» **Problem to work on**
Could you count the lines below that include the word "will" and give only the number?

───── Data for this exercise

import Mathlib.NumberTheory.DiophantineApproximation.Basic
import Literature.Computability.Cryptography.ShorOutcomeProbProofs
import HarnessLib

/-!
# Shor's order-finding analysis (§5): the good outcomes, their probability, and the recovery of `r`

Family `PQC` (trunk `CryptoQuantFine`); fourth companion of
`Literature/Computability/Cryptography/Shor.lean`, towards the named fact
`Literature.Computability.Cryptography.Shor1997_orderFinding_isQSolvable` (`ShorProofs.lean`: order finding is solvable in
bounded-error quantum polynomial time — the quantum core of `FACT ∈ BQP`). This file proves the
*classical* half of Shor's analysis of the order-finding experiment (Shor 1997, §5, pp. 13–15
of arXiv:quant-ph/9508027v2), i.e. everything between the Born-rule probabilities of the
circuit and the success bound, over the tree's definitions `Shor1997.outcomeProb`,
`Shor1997.symmMod` (`ShorProofs`) and the discharged estimate
`Shor1997_outcomeProb_lower_bound_holds` (`ShorOutcomeProbProofs`, threshold `n ≥ 40`):

* **Shor's expression for `P(c, k)`** (`norm_sq_amplitude_eq_outcomeProb`, eqs. (5.5)–(5.7)):
  the squared norm of the post-transform amplitude `q⁻¹ ∑_{a<q, a≡k (r)} e^{2πi ac/q}` of
  `|c, x^k mod n⟩` *is* `outcomeProb q r k c` (substitution `a = br + k`,
  `filter_mod_eq_image`; `rc` replaced by `{rc}_q`, `exists_symmMod_eq`).
* **The good outcomes** (`two_mul_abs_round_le`, `round_lt`, `round_strictMono`,
  `two_mul_abs_symmMod_le`): for every `d < r` the outcome `c_d = round(dq/r)` satisfies
  `2|rc_d - dq| ≤ r`, hence `|{rc_d}_q| ≤ r/2` (the hypothesis of the `1/3r²` estimate), and
  `d ↦ c_d` is injective; so (`totient_div_le_sum_outcomeProb`, "Counting the good states")
  the outcomes `(c, x^k)`, `k < r`, with `c` good for some `d` coprime to `r` have total
  probability `≥ r · φ(r) · 1/3r² = φ(r)/3r` for `n ≥ n₀`.
* **Recovery of `r`** (`exists_convergent_eq`: by Legendre's theorem, Mathlib's
  `Real.exists_rat_eq_convergent`, `d/r` is a continued-fraction convergent of `c/q` when
  `2|rc - dq| ≤ r`, `r < n`, `n² ≤ q`; `candidate`, `candidate_eq`, `candidate_div_eq`: the
  denominator `< n` of the fraction nearest to an estimate `ξ` of `d/r` to within `1/2q` (for
  Shor `ξ = c/q`) — unique by `Shor1997.approximant_unique` — is `r` whenever `d` is coprime to
  `r`; `orderGuess`, `orderGuess_eq_of_mem`, `orderGuess_eq`: among repeated trials, the least
  candidate `r'` with `x^{r'} ≡ 1 (mod n)` is the order as soon as one trial is good, since
  every such `r'` is a multiple of the order, `orderOf_dvd_of_pow_modEq_one`).

What remains for `Shor1997_orderFinding_isQSolvable` is the quantum half: a poly-time uniform
Clifford+T family preparing `q^{-1/2} ∑_a |a⟩|x^a mod n⟩` (§3, reversible modular
exponentiation), a transform extracting `d/r`, and `orderGuess` on `O(log log n)` parallel
trials. Note on the transform: Shor's `A_q` (§4) with `q = 2^l ≥ 16` is *not* an exact circuit
over the tree's gate set `{H, S, T, CNOT}`, even with clean ancillas (its entries
`e^{2πi/q}/√q` do not lie in `ℤ[1/√2, i]`; Giles–Selinger 2013, Thm. 1), so over
`IsQSolvable`'s Clifford+T model the printed route needs an approximation theorem
(Solovay–Kitaev); the exact alternative is Kitaev's eigenvalue measurement (Kitaev 1995, §3:
Hadamard tests of the controlled powers `x^{2^j}`, Lemmas 8–10 and Thm. 1), which uses only
`H`, `S` and reversible classical gates and ends in the same continued-fraction recovery, so
that `exists_convergent_eq`, `candidate_eq` and `orderGuess_eq` below serve both routes, while
`norm_sq_amplitude_eq_outcomeProb` … `totient_div_le_sum_outcomeProb` formalise the printed one.

## References

* P. W. Shor, *Polynomial-time algorithms for prime factorization and discrete logarithms on a
  quantum computer*, SIAM J. Comput. 26 (1997) 1484–1509 (= arXiv:quant-ph/9508027v2), §5,
  pp. 13–15: eqs. (5.5)–(5.7), "the probability of seeing a given state `|c, x^k (mod n)⟩` will
  thus be at least `1/3r²` if `-r/2 ≤ {rc}_q ≤ r/2`", the continued-fraction recovery of `d/r`,
  and "Counting the good states".
* A. Yu. Kitaev, *Quantum measurements and the Abelian Stabilizer Problem*,
  arXiv:quant-ph/9511026 (1995), §3 (Remark 8, Lemmas 8–10, Thm. 1).
* B. Giles, P. Selinger, *Exact synthesis of multiqubit Clifford+T circuits*, Phys. Rev. A 87
  (2013) 032332, Thm. 1.
* G. H. Hardy, E. M. Wright, *An Introduction to the Theory of Numbers*, 6th ed. (OUP 2008),
  Ch. X, §10.15, Thm. 184 (Legendre: `|ξ - p/q| < 1/2q²` implies `p/q` is a convergent) — Mathlib's
  `Real.exists_rat_eq_convergent`.

## Mathlib / tree

From Mathlib: `Real.exists_rat_eq_convergent`, `Real.convergent`, `Rat.den_div_eq_of_coprime`,
`Nat.totient_eq_card_coprime`, `Nat.totient_lt`, `ZMod.unitOfCoprime`, `orderOf_units`,
`orderOf_le_card_univ`, `ZMod.card_units_eq_totient`, `orderOf_dvd_of_pow_eq_one`,
`ZMod.natCast_eq_natCast_iff`, `Complex.exp_int_mul_two_pi_mul_I`,
`Complex.norm_exp_ofReal_mul_I`, `Nat.find`. From the tree: `Shor1997.outcomeProb`,
`Shor1997.symmMod`, `Shor1997.approximant_unique` (`ShorProofs`),
`Shor1997_outcomeProb_lower_bound_holds` (`ShorOutcomeProbProofs`).

## Design choices

* Goodness of an outcome is expressed by the integer inequality `2|rc - dq| ≤ r` (no rational
  or real rounding in statements); `abs_div_sub_div_le` converts it to Shor's
  `|c/q - d/r| ≤ 1/2q` where the real-analytic lemmas need it.
* `candidate` and `orderGuess` are specified by `Nat.find` (least witness), not by an
  implementation of the continued fraction algorithm: by `approximant_unique` and
  `exists_convergent_eq` the least candidate denominator is the denominator of the last
  convergent of `c/q` below `n` when that convergent is within `1/2q`, which is what the
  polynomial-time procedure computes; the circuit-level proof will supply the implementation.
  `candidate` takes a real estimate `ξ` (not only `c/q`), so that the same recovery serves any
  procedure estimating `d/r` to within `1/2q`, `q ≥ n²` (e.g. eigenvalue estimation).
-/

noncomputable section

──────────

» **Response**
2